**To do**
Write out each line of the entries below that holds the word "definition".

Input records below:

import Literature.AlgebraicGeometry.Motives.HodgeThetaAnnihilatorTimesNonCMCurve
import Literature.AlgebraicGeometry.Motives.HodgeThetaSubalgebraSymplecticRankSixHodge
import HarnessLib

/-!
# Rational tensors on `V₁ ⊕ V₂` killed by `Θ` are killed by `0 ⊕ 𝔰𝔭(V₂)` and by `Θ₁ ⊕ 0` when EVERY admissible algebra of `V₂` is `𝔰𝔭(V₂)` and there is no non-zero morphism of Hodge structures `V₂ → V₁` (Moonen–Zarhin 1999 Lemma (3.4) with (3.3) for a rigid symplectic factor of any rank: `Hg(X₁ × X₂) = Hg(X₁) × Hg(X₂)` or `Hom(X₂, X₁) ≠ 0` — the Lie step, Goursat WITHOUT a size bound, the standard representation as the only length-one representation)

Family `hodge`, layer `Literature/AlgebraicGeometry/Motives` (abstract polarizable `ℚ`-Hodge structures and
complex symplectic linear algebra; no geometry). Research context: cell `pub-hodge-ring2` (HONEST FRAMING:
research route conditional on HC_CM; not a corollary; Q11.4-sentence-2 already refuted in dim ≥ 3), Literature
lane, programme R23 («`X × S` for `S` a generic abelian surface or threefold — `End⁰(S) = ℚ` — and ANY `X` with
`Hom(X, S) = 0`»). UNCONDITIONAL linear algebra; theorems only, no definition, no named fact (D-0026); no step
towards a summit statement. It is the fourth member of the family `HodgeThetaAnnihilatorSemisimpleTimesAbelian`
(R4: second factor CM), `HodgeThetaAnnihilatorRealBlocksTimesSymplectic` (R14: second factor rigid symplectic
and LARGER than the first — graph excluded by a SIZE bound), `HodgeThetaAnnihilatorTimesNonCMCurve` (R22: second
factor a non-CM elliptic curve, first factor arbitrary — graph excluded by `Hom = 0` through the
`𝔰𝔩₂`-relations): here the second factor is rigid symplectic OF ANY RANK (`hg(X₂) ⊗ ℂ = 𝔰𝔭(V₂ ⊗ ℂ)` for every
admissible algebra — the tree's theorems for `dim V₂ = 2, 4, 6` with `End_Hdg(V₂) = ℚ`) and the FIRST factor is
ARBITRARY, the graph `Γ_φ` of Moonen–Zarhin's (3.1) being excluded by `Hom_Hdg(V₂, V₁) = 0` through the
representation-theoretic input of their Lemma (3.4): the standard representation of `𝔰𝔭_{2g}` is its only
irreducible length-one representation — proved here in elementary form (§3), without highest weights.

THE PRINTED RESULT. B. Moonen, Yu. G. Zarhin, *Hodge classes on abelian varieties of low dimension*, Math. Ann.
**315** (1999) 711–733 [corpus: paper:arxiv-math_9901113 p. 6 L60–L140, p. 7 L1–L8]. (3.1): «`hg(X₁ × X₂) ≅
𝔤₁ ⊕ 𝔤₂ ⊕ Γ_φ … where `Γ_φ ⊆ 𝔤₃ ⊕ 𝔤₃` is the graph of the automorphism `φ`». Lemma (3.3): «… The assumption that
`V_X` is the only length 1 irreducible `𝔤`-module of non-compact type therefore implies that `V_Y ≅ V_X^q` as
`𝔤`-modules … If `λ` is an eigenvalue of `J₂` on `U_j^{dq}` then we find that both `i + λ` and `-i + λ` occur as
eigenvalues of `J_Y` … this is possible only if `λ = 0`.» **Lemma (3.4)**: «Let `X₁` and `X₂` be nonzero complex
abelian varieties. Write `X = X₁ × X₂`. Assume that `hg(X₂)` is a `ℚ`-simple Lie algebra of non-compact type and
that, up to isomorphism, `V_{X₂}` is the only irreducible `hg(X₂)`-module which is a length 1 representation of
non-compact type. Then either `Hg(X) = Hg(X₁) × Hg(X₂)` or `Hom(X₂, X₁) ≠ 0`.» (1.7): «a simple Lie algebra of
type `C_ℓ` (`ℓ ≥ 1`) over `ℂ` has a unique irreducible representation with miniscule highest weight, see
[Bourbaki], Chap. 8, §7, n° 3». (2.4)(3): «Suppose `X` [simple, `dim X ≤ 3`] is not of CM-type. … If `Hg(X)` is
`ℚ`-simple then (up to isomorphism) there is exactly one faithful irreducible representation of `hg(X)` over `ℚ`
which is of length 1.» (5.4): «… If `dim(X₂) < 3` then the desired equality `Hg(X) = Hg(X₁) × Hg(X₂)` follows
from (2.4) and (3.4).»

THIS FILE: THE LIE STEP OF LEMMA (3.4) FOR `hg(X₂) ⊗ ℂ = 𝔰𝔭(V₂ ⊗ ℂ)` WITHOUT ALGEBRAIC GROUPS AND WITHOUT
HIGHEST-WEIGHT THEORY, in the tree's word model (`HodgeThetaAnnihilatorLieAlgebra`, THEOREM L), with the SAME
output shape as the R5/R22 Lie steps (`wordDerAt_incl_proj_eq_zero_of_forall_lie`,
`wordDerAt_incl_proj_theta_eq_zero_of_times_nonCMCurve`), so that the geometric evaluation pipeline
(`TimesNonCMCurve{Invariance, ProductSpan}`) runs verbatim. SETTING: a `ℚ`-space `U` presented as `V₁ ⊕ V₂`;
EFFECTIVE WEIGHT-ONE Hodge structures `H_U`, `H₁`, `H₂` with `ι₁`, `ι₂` compatible with the Hodge pieces;
polarizations `ψ₁`, `ψ₂`; on `V₂ ≠ 0`: (RIGID) every bracket-closed rational `ψ₂`-skew `𝔤₂ ⊆ End_ℚ(V₂)` with
`Θ₂ ∈ (𝔤₂)_ℂ` complexifies onto ALL `ψ₂ ⊗ ℂ`-skew operators (a hypothesis; theorems of the tree for rank `2`
(`RankTwoTheta.mem_spanC_of_skew`), `4` (`SymplecticTheta.mem_spanC_of_skew`), `6`
(`SymplecticThetaSix.mem_spanC_of_skew`) when `End_Hdg(V₂) = ℚ` — §6); and (HOM) every `ℚ`-linear
`f : V₂ → V₁` mapping `V₂^{p,q}` into `V₁^{p,q}` vanishes («`Hom(X₂, X₁) = 0`», through Riemann's theorem).

PROOF (Moonen–Zarhin (3.1), (3.3), (3.4) in Lie form, on the annihilator algebra `𝔞` of a rational `Θ_U`-killed
tensor). `𝔞` is bracket-closed, block diagonal, `Θ_U ∈ 𝔞_ℂ`. By (RIGID) `c₂(𝔞)_ℂ = 𝔰𝔭(V₂ ⊗ ℂ)`. If the kernel
`K = 𝔞 ∩ ker c₁` is non-zero it contains `Θ₂` after `⊗ ℂ` ((IDEAL): `SymplecticIdeal.theta_mem_of_ne_bot_hodge`,
«`𝔰𝔭` is simple») and is everything by (RIGID), which gives the theorem (Hazama's Goursat argument, the tree's
`goursat_incl_corner_mem`). THE GRAPH CASE `K = 0` (§4) is impossible: `c₁` is injective on `𝔞_ℂ`; the ideal
`𝔨₁ = c₁(𝔞 ∩ ker c₂)` of the `Θ₁`-subalgebra `𝔤₁ = c₁(𝔞)` has a complementary ideal `𝔤₃` (`exists_ideal_compl`:
Deligne I 3.6 «`Hg` is reductive» in Lie form); `𝔞₃ = 𝔞 ∩ c₁⁻¹(𝔤₃)` is an ideal of `𝔞` with `c₂ : (𝔞₃)_ℂ ≅
𝔰𝔭(V₂ ⊗ ℂ)`; `ρ = c₁ ∘ c₂⁻¹ : 𝔰𝔭(V₂ ⊗ ℂ) → End(V₁ ⊗ ℂ)` is linear, bracket-preserving, injective, with
`ρ[Θ₂, Y] = [Θ₁, ρY]`. §3 (THE STANDARD REPRESENTATION OCCURS) produces a NON-ZERO `ρ`-equivariant
`F : V₂ ⊗ ℂ → V₁ ⊗ ℂ`; then `Z' = ι₁ F π₂ ≠ 0` commutes with `(𝔞₃)_ℂ`, so by DESCENT OF COMMUTANTS
(`mem_span_baseChange_of_forall_commute`) it lies in the complex span of the RATIONAL `Z` commuting with `𝔞₃`, all
of which have `π₁Zι₂ = 0`: such a corner is `ρ`-equivariant, hence intertwines `Θ₂` and `Θ₁` (§3,
`theta_comp_eq_of_equivariant`: «the `𝔤₃`-equivariant part of `Hom(V_{X₂}, V_{X₁})` consists of Hodge classes»)
and (HOM) applies — contradiction.

§2–§3, THE REPRESENTATION-THEORETIC INPUT IN ELEMENTARY FORM (complex symplectic linear algebra in the Siegel block
form `𝔰𝔭(M, ω) = 𝔲⁻ ⊕ 𝔤𝔩(P) ⊕ 𝔲⁺` of the tree's `HodgeThetaSymplecticIdeal`: `ω` nondegenerate alternating,
`T` an `ω`-skew involution with Lagrangian eigenspaces `P`, `Q`; root vectors `R_a = ω(a,·) ⊗ a`, pair operators
`Y_{a,b} = ω(a,·) ⊗ b + ω(b,·) ⊗ a`). For `ρ : 𝔰𝔭(M, ω) → End(W)` linear, bracket-preserving, with `ρ[T,Y] =
[Θ, ρY]` (`Θ² = 1` on `W`): `ρ` maps `𝔲^±` to `Θ`-raising/lowering operators (`Θ A = ±A = ∓AΘ`), so products of
two raising (or two lowering) images vanish — the `J`-eigenvalue bookkeeping of Lemma (3.3). KEY LEMMA (§2,
`SymplecticWitness.mul_rankOne_eq_zero_of_apply_eq_zero`): for `x₁ ∈ P`, `y₁ ∈ Q`, `ω(x₁,y₁) = 1`, every
`Z ∈ 𝔰𝔭(M,ω)` with `Z x₁ = 0` has `ρ(Z) ρ(R_{x₁}) = 0` (grade `Z` by `ad T`; the Levi part splits as `Y_{x₁,q} +
Z₀₀` with `[h, Y_{x₁,q}] = Y_{x₁,q}` for `h = [R_{x₁}, -R_{y₁}]` acting by `1` on `Im ρR_{x₁}`, and
`Z₀₀ = -∑ Y_{Z₀₀ c_i, p_i}` along a basis of `Q` and its dual family — `levi_eq_neg_sum_pairOp` — each term a
combination of `[R_p, Y_{q,q''}]`, `[R_p, R_{q''}]`). WITNESS (§3, `SymplecticWitness.exists_equivariant_ne_zero`):
`F v = ρ(X_v) a` with `a = ρ(R_{x₁})u ≠ 0`, `X_v = -Y_{v,y₁} + ω(v,x₁) f`, `X_v x₁ = v`; equivariant for the
stabiliser of `x₁` by the key lemma, for `f = -R_{y₁}` by `ρ(f)ρ(Y_{v,y₁})ρ(R_{x₁}) = ω(y₁,v)ρ(f)ρ(R_{x₁})` (the
`h`-weight `-2` is impossible since `(ρh)² = ρeρf + ρfρe` is idempotent), and `𝔰𝔭 = 𝔰𝔭_{x₁} + [𝔰𝔭_{x₁}, f] +
ℂf`; `F x₁ = a ≠ 0`.

CONTENTS (all proved; no definition, no named fact):
* §0 operator lemmas for an involution `Θ` (`SymplecticWitness.theta_mul_of_bracket_eq_two_smul`, `…_neg_two_smul`,
  `mul_eq_zero_of_raise/lower/commute`); §1 pair-operator calculus (`pairOp_add_left`, `…_smul_left`, `…_comm`,
  `…_zero_left`, `[R_p, Y_{q,q'}]`, `[R_p, R_q]`, `[Z, R_y]`) and the Levi expansion `levi_eq_neg_sum_pairOp`;
* §2 the key lemma; §3 `theta_comp_eq_of_equivariant`, `exists_equivariant_ne_zero`;
* §4 the Goursat step `goursat_incl_corner_mem_of_hom_eq_zero_of_rigid`;
* §5 the MAIN THEOREMS `incl_corner_mem_annLie_of_times_rigidSymplectic`,
  `incl₂_comp_proj_mem_spanC_annLie_of_times_rigidSymplectic`, `wordDerAt_incl₂_eq_zero_of_times_rigidSymplectic`,
  `incl₁_theta_proj_mem_spanC_annLie_of_times_rigidSymplectic`,
  `wordDerAt_incl_proj_theta_eq_zero_of_times_rigidSymplectic` ((RIGID) a hypothesis, `V₂ ≠ 0`);
* §6 LOW RANK: `LowRankGeneric.mem_spanC_of_skew` ((RIGID) for `dim V₂ ∈ {2,4,6}`, `End_Hdg = ℚ`),
  `wordDerAt_incl₂_eq_zero_of_times_lowRankGeneric`, `wordDerAt_incl_proj_theta_eq_zero_of_times_lowRankGeneric`
  (the statements of the R22 theorems with `dim V₂ = 2` replaced by `dim V₂ ∈ {2, 4, 6}`).

## References

* [MoonenZarhin1999LowDim] B. Moonen, Yu. G. Zarhin, Math. Ann. 315 (1999) 711–733, §1 (1.6)–(1.7), §2 (2.4),
  §3 (3.1), Lemma (3.3), Lemma (3.4), Remark (3.5), §5 (5.4) (held: `paper:arxiv-math_9901113` pp. 3–7, 9).
  [cite: MoonenZarhin1999LowDim, §3 Lemma (3.3) and Lemma (3.4)]
* [Bourbaki2008LieGroups79] N. Bourbaki, *Lie Groups and Lie Algebras, Chapters 7–9*, Ch. VIII §7 no. 3
  (minuscule weights; `C_ℓ`: the standard representation) and §13 (`𝔰𝔭_{2ℓ}`). [cite: Bourbaki2008LieGroups79, Ch. VIII §7 no. 3]
* [Deligne1982HodgeCycles] P. Deligne, *Hodge cycles on abelian varieties*, LNM 900 (1982), I §3 (proof of Prop.
  3.4: rational structures, base change), Prop. 3.6 (`Hg` reductive). [cite: Deligne1982HodgeCycles, I §3 Prop. 3.4 and Prop. 3.6]
* [Hazama1989] F. Hazama, Duke Math. J. 58 (1989) 31–37 (Goursat for Hodge Lie algebras).
  [cite: Hazama1989, Thm. (= Gordon 7.6.2)]
* [GoodmanWallachGTM255] R. Goodman, N. R. Wallach, GTM 255 (2009), §1.1.2, §2.1.2 (`𝔰𝔭` in block form, root
  vectors), §4.1.1. [cite: GoodmanWallachGTM255, §2.1.2 and §4.1.1]
* [Humphreys1972] J. E. Humphreys, GTM 9 (1972), §1.2 (`𝔰𝔭_{2ℓ}`), §7.2 (`𝔰𝔩₂`-modules). [cite: Humphreys1972, §1.2 and §7.2]
-/

noncomputable section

End of Input records.

**Solution**
`Hom(X, S) = 0`»). UNCONDITIONAL linear algebra; theorems only, no definition, no named fact (D-0026); no step
CONTENTS (all proved; no definition, no named fact):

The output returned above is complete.